I opened it up and sent a fluff in the air, it drifted southeast until the hot air rising off my shed roof was evidently causing a vacuum and once that seed got about 10 feet from my shed it went straight up over the shed, never to be seen again!! 

You guys have to try this stuff it will make you look at your scent trail so much differently! Plus it is a great fire starter!!


----------



## torowy (Jun 19, 2008)

the fluffy little parachute seeds?


----------



## hoghunter011583 (Jul 21, 2008)

Yeah, It will show you just what the thermals are doing. I was standing on a small hill this morning and had the wind in my back. Let the mild weed lose and it went behind me which would seem to be into the wind, then it traveled up to about head level and went in front of me and then sailed straight up. The rising thermal took it way up till I lost sight uf it. So, I could have hunted that spot even though I thought the wind was at me back!! Pretty excited about this stuff!!


----------



## TEX-O-BOB (Sep 12, 2007)

I'm a bird taxidermist and have access to endless supplys of feathers. A little tuft of goose or swan down gives you the same result. Good stuff man.
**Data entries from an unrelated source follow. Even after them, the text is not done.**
/-- **FIELD CLOSURE, type `ℤ/4 × ℤ/2` with `c = (2, 0)` a square (index `2`) — from AUTOMORPHISM data (the form a field-specific seat
has).** Same conclusion with the dictionary given on `Aut(K)`: a base embedding `σ₀`, a bijection `ε : Aut(K) ≃ Fin 8`
multiplicative for b30's table, the automorphism `c` inducing complex conjugation at `σ₀` with `ε c = 2`, and the faces described
through `ε` (`σ₀ ∘ g ∈ Rᵢ.Φ ↔ ε g ∈` type mask; place representatives `σ₀ ∘ g_p`, `σ₀ ∘ g_q` with the listed place masks). The
enumeration of `GalT K` is produced by `FaceCensus.exists_enum_of_autEnum` (`CorCM/FaceCensusCells.lean`). (FRAMING: conditional
on the face periods; `HC_CM` is not proved.) [cite: Shimura1998, §6.2 Theorem 3 and §6.1 Corollary of Theorem 2 (pp. 41–43)]
[cite: Pohlmann1968, Thm. 1] [cite: Milne1999LefschetzClasses, Thm. 3.2 and Cor. 4.5] [cite: MumfordAV1970, §19 Thm. 1 and p. 169] -/
theorem hodgeConjectureFor_of_avDominatedBy_isProductOf_of_facePeriod_octicC4C2Square_aut (K : CMField) [IsGalois ℚ K]
    (σ₀ : (K : Type) →+* ℂ) (ε : ((K : Type) ≃ₐ[ℚ] (K : Type)) ≃ Fin 8)
    (hε : ∀ g h : ((K : Type) ≃ₐ[ℚ] (K : Type)), ε (g * h) = Γ.mul (ε g) (ε h))
    (c : ((K : Type) ≃ₐ[ℚ] (K : Type))) (hc : σ₀.comp (c : (K : Type) →+* (K : Type)) = conjugate σ₀) (hεc : ε c = Γ.conj)
    (R₁ R₂ : Face K) (g₁ g₁' : ((K : Type) ≃ₐ[ℚ] (K : Type))) (g₂ g₂' : ((K : Type) ≃ₐ[ℚ] (K : Type)))
    (hΦ₁ : ∀ g : ((K : Type) ≃ₐ[ℚ] (K : Type)),
      σ₀.comp (g : (K : Type) →+* (K : Type)) ∈ R₁.Φ.1 ↔ mem (ε g) 51 = true)
    (hp₁ : R₁.p = σ₀.comp (g₁ : (K : Type) →+* (K : Type))) (hp₁' : Γ.placeMask (ε g₁) = 5)
    (hq₁ : R₁.p' = σ₀.comp (g₁' : (K : Type) →+* (K : Type))) (hq₁' : Γ.placeMask (ε g₁') = 10)
    (hΦ₂ : ∀ g : ((K : Type) ≃ₐ[ℚ] (K : Type)),
      σ₀.comp (g : (K : Type) →+* (K : Type)) ∈ R₂.Φ.1 ↔ mem (ε g) 51 = true)
    (hp₂ : R₂.p = σ₀.comp (g₂ : (K : Type) →+* (K : Type))) (hp₂' : Γ.placeMask (ε g₂) = 5)
    (hq₂ : R₂.p' = σ₀.comp (g₂' : (K : Type) →+* (K : Type))) (hq₂' : Γ.placeMask (ε g₂') = 80)
    (h₁ : ∃ ι₁ : K →+* ℂ, R₁.Admissible ι₁ ∧ ∃ (V : HermSpace3 K ι₁) (σ : K →+* ℂ),
      (Model.picardCMUniverse exists_isReal_hodgeModel_holds hodgePQ_independent_of_hodgeModel_holds
        BallQuotient.ballQuotientUniformised_holds cmAbelianVarietyRealised_holds).PeriodNV ι₁ V K R₁.psi σ)
    (h₂ : ∃ ι₁ : K →+* ℂ, R₂.Admissible ι₁ ∧ ∃ (V : HermSpace3 K ι₁) (σ : K →+* ℂ),
      (Model.picardCMUniverse exists_isReal_hodgeModel_holds hodgePQ_independent_of_hodgeModel_holds
        BallQuotient.ballQuotientUniformised_holds cmAbelianVarietyRealised_holds).PeriodNV ι₁ V K R₂.psi σ)
    {P A : AbelianVariety ℂ} (hP : AbelianVariety.IsProductOf (fun B : AbelianVariety ℂ =>
      ∃ (E : Type) (_ : Field E) (_ : NumberField E) (_ : IsCMField E) (_ : E →+* (K : Type)) (Φ : CMType E)
        (ι : 𝓞 E →+* End B) (θ : E →+* Module.End ℂ (complexBetti B.X 1)),
        IsCMTypeRealisation Φ B ι θ) P)
    (hA : AVDominatedBy A P) : HodgeConjectureFor A.dim A.X := by
  obtain ⟨e, hmul, he⟩ := FaceCensus.exists_enum_of_autEnum Γ σ₀ ε hε
  have hconj : e conjT = Γ.conj := by rw [FaceCensus.conjT_eq_translate σ₀, ← hc, he, hεc]
  exact hodgeConjectureFor_of_avDominatedBy_isProductOf_of_facePeriod_octicC4C2Square K e hmul hconj σ₀ R₁ R₂
    (FaceCensus.reads_of_autEnum Γ e σ₀ ε he R₁ hΦ₁ hp₁ hp₁' hq₁ hq₁')
    (FaceCensus.reads_of_autEnum Γ e σ₀ ε he R₂ hΦ₂ hp₂ hp₂' hq₂ hq₂')
    h₁ h₂ hP hA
Until now I'd never heard of the milkweed thing... Pretty cool. I'll bet it's what the ****** used to use!

Woodsmanship folks! These guys get it...;-)


----------



## Longgun (Sep 7, 2007)

TEX-O-BOB said:


> Until now I'd never heard of the milkweed thing... Pretty cool. I'll bet it's what the ****** used to use!
> 
> Woodsmanship folks! These guys get it...;-)
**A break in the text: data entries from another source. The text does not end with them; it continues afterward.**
import Summits.QuantumFields.QCD.Theorems.QuarksNoInfraredClauseThinQCDStubDiagonalExtractionT
import Summits.QuantumFields.QCD.Theorems.QuarksNoInfraredClauseThinQCDReindexTransport
import Literature.MathematicalPhysics.QuantumFieldTheory.QCDCalibratedSpeciesReindex
import HarnessLib

/-!
# Diagonal extraction for a calibrated family, RE-TYPED: per-tuple tightness + tensor mass-Lipschitz ⇒ a live, convergent reindexed family

Helper file offered to crux `ChiralCalibratedConvergence` (item stmt-QuantumFields-18044, route `CounterexampleMustBeHot`) by the
lead of its consumer `ThinQCD` (stmt-QuantumFields-17278, line `registered`, skeleton r6).  18044's registered "soft half" B2
`stub_diagonalExtraction` is typed `Live 𝒞 → TightGlobal 𝒞 → MassLipschitz 𝒞 → ∃ ψ 𝒞₁, ∀ m>0, Bites 𝒞₁ m ∧ Kappa3 𝒞₁ m ∧
Converges 𝒞₁ m` with `TightGlobal` in TENSOR currency; a bound on off-diagonal REAL TENSORS does not control their span, so the
ε/3 step of the extraction cannot be run from it without an (unassembled) off-diagonal kernel theorem with bounds
(`Cruxes/ThinQCD/RESHAPE-r6.md` §(Q′)).  The extraction needs far less: this file proves

  `diagonalExtraction_of_perTuple`:  Live 𝒞 → MassLipschitz 𝒞 → (∀ m>0, T(m)) →
      ∃ ψ (StrictMono) (𝒞₁ := 𝒞.reindex ψ over reg.restrict ψ), ∀ m>0, Bites 𝒞₁ m ∧ Kappa3 𝒞₁ m ∧ Converges 𝒞₁ m,

where `T(m)` is the PER-TUPLE ⁰𝒮-tightness `∃ s α β, ∀ n σ, ∀ᶠ k, ∀ F ∈ ⁰𝒮, ‖qcdLatticeDist (𝒞.scheme m) k n σ F‖ ≤ α (n!)^β ‖F‖_{n s}`
— the T-half of the per-tuple deliverable (T ∧ COMP) that the certified re-type 18044′ (`Cruxes/ConvergentOSClosure/Retype-signatures.md`
§3) emits anyway — and `Live`, `Bites`, `Kappa3`, `Converges`, `MassLipschitz` are the §0 abbreviations of 18044's skeleton
`Cruxes/ChiralContinuumComplement/Lines/chiral_calibrated_convergence.lean` UNFOLDED VERBATIM (they live in a Cruxes file).  So B2
re-typed with `TightGlobal ↦ (∀ m>0, T(m))` is closed by this theorem.

Proof: the landed DE″ `stub_diagonalExtractionT` (p172524) gives `ψ` with convergence of every canonical lattice distribution on
⁰𝒮; the reindexed family `𝒞.reindex ψ` (Literature `QCDCalibratedSpeciesReindex`, p167857) has the reindexed lattice functions
definitionally, so biting calibrations and the `κ₃`-witness ride along (`R5.twoPoint_glue_reindex`, `R5.twoPoint_pseudoRe_reindex`,
`R5.kappa3_reindex`, p168244) and tensor convergence is distribution convergence read through `qcdLatticeSchwinger_eq_qcdLatticeDist`.
No definition, no named fact, no `sorry`.
-/

noncomputable section

namespace Summit.QuantumFields.QCD.Theorems.ThinQCD

open scoped Topology SchwartzMap
open Filter
open Literature.MathematicalPhysics.QuantumFieldTheory Literature.MathematicalPhysics.QuantumLattice
  Literature.MathematicalPhysics.AQFT
open Summit.QuantumFields.QCD.Cruxes.StableActionBridge.Sketch (qcdLatticeDist qcdLatticeSchwinger_eq_qcdLatticeDist)
open Summit.QuantumFields.QCD.Theorems.ThinQCD.R5 (twoPoint_glue_reindex twoPoint_pseudoRe_reindex kappa3_reindex)

/-- **Diagonal extraction, re-typed for 18044's B2**: for ANY calibrated family over ANY regularisation, liveness
(biting calibrations and the glue `κ₃`-witness at every positive tuple), the TENSOR-currency mass-Lipschitz modulus and
PER-TUPLE ⁰𝒮-tightness give a strictly increasing `ψ` such that the reindexed family `𝒞.reindex ψ` over `reg.restrict ψ` is
live and ALL its lattice `n`-point functions (`n ≠ 0`, off-diagonal real tensors) converge, at every positive tuple.
Hypotheses 1, 2 and the conclusion are `Live 𝒞`, `MassLipschitz 𝒞`, `Bites 𝒞₁ m ∧ Kappa3 𝒞₁ m ∧ Converges 𝒞₁ m` of 18044's
skeleton unfolded verbatim. [folklore] -/
theorem diagonalExtraction_of_perTuple :
    ∀ (Nf : ℕ) (reg : QCDRegularisation Nf) (𝒞 : CalibratedSpeciesFamily reg),
    (∀ m : Fin Nf → ℝ, (∀ f, 0 < m f) →
      ((∀ᶠ k in Filter.atTop, (𝒞.scheme m).twoPoint k QCDField.glue QCDField.glue (thetaTest 4 𝒞.f₀) 𝒞.f₀ = 1) ∧
        (∀ f g : Fin Nf, f ≠ g → ∀ᶠ k in Filter.atTop,
          (𝒞.scheme m).twoPoint k (QCDField.pseudoRe f g) (QCDField.pseudoRe f g) (thetaTest 4 𝒞.f₀) 𝒞.f₀ = 1)) ∧
      (∃ f g h : SchwartzMap (EuclideanSpace ℝ (Fin 4)) ℝ, tsupport (f : EuclideanSpace ℝ (Fin 4) → ℝ) ⊆ {x | x 0 < 0} ∧
        tsupport (g : EuclideanSpace ℝ (Fin 4) → ℝ) ⊆ {x | 0 < x 0 ∧ x 0 < 1} ∧
        tsupport (h : EuclideanSpace ℝ (Fin 4) → ℝ) ⊆ {x | 1 < x 0} ∧ ∃ ε > (0 : ℝ), ∀ᶠ k in Filter.atTop,
          ε ≤ ‖qcdLatticeSchwinger (𝒞.scheme m) k 3 ![QCDField.glue, QCDField.glue, QCDField.glue] ![f, g, h] -
            qcdLatticeSchwinger (𝒞.scheme m) k 1 ![QCDField.glue] ![f] *
              qcdLatticeSchwinger (𝒞.scheme m) k 2 ![QCDField.glue, QCDField.glue] ![g, h] -
            qcdLatticeSchwinger (𝒞.scheme m) k 1 ![QCDField.glue] ![g] *
              qcdLatticeSchwinger (𝒞.scheme m) k 2 ![QCDField.glue, QCDField.glue] ![f, h] -
            qcdLatticeSchwinger (𝒞.scheme m) k 1 ![QCDField.glue] ![h] *
              qcdLatticeSchwinger (𝒞.scheme m) k 2 ![QCDField.glue, QCDField.glue] ![f, g] +
            2 * (qcdLatticeSchwinger (𝒞.scheme m) k 1 ![QCDField.glue] ![f] *
              qcdLatticeSchwinger (𝒞.scheme m) k 1 ![QCDField.glue] ![g] *
              qcdLatticeSchwinger (𝒞.scheme m) k 1 ![QCDField.glue] ![h])‖)) →
    (∀ n : ℕ, n ≠ 0 → ∀ (σ : Fin n → QCDField Nf) (f : Fin n → SchwartzMap (EuclideanSpace ℝ (Fin 4)) ℝ)
      (F : SchwartzMap (Fin n → EuclideanSpace ℝ (Fin 4)) ℂ), IsTensorOf F (fun i => ofRealTest (f i)) →
        IsOffDiagonal F → ∀ R : ℝ, (∀ i, tsupport (f i) ⊆ Metric.closedBall 0 R) →
          ∀ K : Set (Fin Nf → ℝ), IsCompact K → K ⊆ {m | ∀ fl, 0 < m fl} →
            ∃ C : ℝ, ∀ᶠ k in Filter.atTop, ∀ m ∈ K, ∀ m' ∈ K,
              ‖qcdLatticeSchwinger (𝒞.scheme m) k n σ f - qcdLatticeSchwinger (𝒞.scheme m') k n σ f‖ ≤ C * ‖m - m'‖) →
    (∀ m : Fin Nf → ℝ, (∀ f, 0 < m f) →
      ∃ (s : ℕ) (α β : ℝ), ∀ (n : ℕ) (σ : Fin n → QCDField Nf), ∀ᶠ k in Filter.atTop,
        ∀ F : SchwartzMap (Fin n → EuclideanSpace ℝ (Fin 4)) ℂ, IsOffDiagonal F →
          ‖qcdLatticeDist (𝒞.scheme m) k n σ F‖ ≤ α * (n.factorial : ℝ) ^ β * schwartzNorm (n * s) F) →
    ∃ (ψ : ℕ → ℕ) (hψ : StrictMono ψ) (𝒞₁ : CalibratedSpeciesFamily (reg.restrict ψ hψ.tendsto_atTop)),
      ∀ m : Fin Nf → ℝ, (∀ f, 0 < m f) →
        ((∀ᶠ k in Filter.atTop, (𝒞₁.scheme m).twoPoint k QCDField.glue QCDField.glue (thetaTest 4 𝒞₁.f₀) 𝒞₁.f₀ = 1) ∧
          (∀ f g : Fin Nf, f ≠ g → ∀ᶠ k in Filter.atTop,
            (𝒞₁.scheme m).twoPoint k (QCDField.pseudoRe f g) (QCDField.pseudoRe f g) (thetaTest 4 𝒞₁.f₀) 𝒞₁.f₀ = 1)) ∧
        (∃ f g h : SchwartzMap (EuclideanSpace ℝ (Fin 4)) ℝ, tsupport (f : EuclideanSpace ℝ (Fin 4) → ℝ) ⊆ {x | x 0 < 0} ∧
          tsupport (g : EuclideanSpace ℝ (Fin 4) → ℝ) ⊆ {x | 0 < x 0 ∧ x 0 < 1} ∧
          tsupport (h : EuclideanSpace ℝ (Fin 4) → ℝ) ⊆ {x | 1 < x 0} ∧ ∃ ε > (0 : ℝ), ∀ᶠ k in Filter.atTop,
            ε ≤ ‖qcdLatticeSchwinger (𝒞₁.scheme m) k 3 ![QCDField.glue, QCDField.glue, QCDField.glue] ![f, g, h] -
              qcdLatticeSchwinger (𝒞₁.scheme m) k 1 ![QCDField.glue] ![f] *
                qcdLatticeSchwinger (𝒞₁.scheme m) k 2 ![QCDField.glue, QCDField.glue] ![g, h] -
              qcdLatticeSchwinger (𝒞₁.scheme m) k 1 ![QCDField.glue] ![g] *
                qcdLatticeSchwinger (𝒞₁.scheme m) k 2 ![QCDField.glue, QCDField.glue] ![f, h] -
              qcdLatticeSchwinger (𝒞₁.scheme m) k 1 ![QCDField.glue] ![h] *
                qcdLatticeSchwinger (𝒞₁.scheme m) k 2 ![QCDField.glue, QCDField.glue] ![f, g] +
              2 * (qcdLatticeSchwinger (𝒞₁.scheme m) k 1 ![QCDField.glue] ![f] *
                qcdLatticeSchwinger (𝒞₁.scheme m) k 1 ![QCDField.glue] ![g] *
                qcdLatticeSchwinger (𝒞₁.scheme m) k 1 ![QCDField.glue] ![h])‖) ∧
        (∀ n : ℕ, n ≠ 0 → ∀ (σ : Fin n → QCDField Nf) (f : Fin n → SchwartzMap (EuclideanSpace ℝ (Fin 4)) ℝ)
          (F : SchwartzMap (Fin n → EuclideanSpace ℝ (Fin 4)) ℂ), IsTensorOf F (fun i => ofRealTest (f i)) →
            IsOffDiagonal F → ∃ c : ℂ, Filter.Tendsto (fun k : ℕ => qcdLatticeSchwinger (𝒞₁.scheme m) k n σ f)
              Filter.atTop (nhds c)) := by
  intro Nf reg 𝒞 hLive hLip hT
  obtain ⟨ψ, hψ, hconv⟩ := stub_diagonalExtractionT Nf reg 𝒞 hT hLip
  have hψt : Tendsto ψ atTop atTop := hψ.tendsto_atTop
  refine ⟨ψ, hψ, 𝒞.reindex ψ hψt, fun m hm => ?_⟩
  obtain ⟨⟨hb1, hb2⟩, hK3⟩ := hLive m hm
  refine ⟨⟨twoPoint_glue_reindex 𝒞 ψ hψt (𝒞.reindex ψ hψt) (fun _ _ _ => rfl) (fun _ _ _ => rfl) rfl hb1,
      twoPoint_pseudoRe_reindex 𝒞 ψ hψt (𝒞.reindex ψ hψt) (fun _ _ _ => rfl) (fun _ _ _ => rfl) rfl hb2⟩,
    kappa3_reindex 𝒞 ψ hψt (𝒞.reindex ψ hψt) (fun _ _ _ => rfl) (fun _ _ _ => rfl) hK3, ?_⟩
  -- tensor convergence of the reindexed family = distribution convergence along `ψ`
  intro n hn σ f F hF hoff
  obtain ⟨c, hc⟩ := hconv m hm n σ F hoff
  refine ⟨c, ?_⟩
  have hfun : (fun k : ℕ => qcdLatticeSchwinger ((𝒞.reindex ψ hψt).scheme m) k n σ f) =
      fun k : ℕ => qcdLatticeDist (𝒞.scheme m) (ψ k) n σ F := by
    funext k
    rw [CalibratedSpeciesFamily.qcdLatticeSchwinger_reindex, ← qcdLatticeSchwinger_eq_qcdLatticeDist _ _ _ hn σ f F hF]
  rw [hfun]
  exact hc

end Summit.QuantumFields.QCD.Theorems.ThinQCD

end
Not much of a stick flicker, as im more of a smoke and powder kinda guy buuuuut.... i knew that.


----------



## hoghunter011583 (Jul 21, 2008)

TEX-O-BOB said:


> I'm a bird taxidermist and have access to endless supplys of feathers. A little tuft of goose or swan down gives you the same result. Good stuff man.
> 
> Until now I'd never heard of the milkweed thing... Pretty cool. I'll bet it's what the ****** used to use!
> 
> Woodsmanship folks! These guys get it...;-)


The goose down works but nothing like this stuff. They used to use it as flotation. They say it is the most buoyant natural fiber on earth. 
Try it, you will love it!


----------



## nateysmith (May 13, 2013)

hoghunter, what site is it that you are reading? I love learning more as I can. Any chance they sell this or do you need to just find it outdoors?


----------



## hoghunter011583 (Jul 21, 2008)

If you live in utah you can find it all over. I can't give out the site I'm sorry the info is a total game changer for big buck hunters and is a secret .... If you can't find the plant pm me and I'll send you some more info..

just joking about the site. .. huntingbeast.com. my brother turned me on to it, unreal it really changes everything. the guy who started the site killed the state record in his state and not by luck!! i watched about 5 minutes of his dvd and felt like ok I can kill a big deer now!!


----------



## APD (Nov 16, 2008)

the benefit of using tex's suggestion is that you don't spread an invasive species of plant. that stuff crowds out other plants pretty quick. plus, bird hunting is a lot more fun than plant hunting.


----------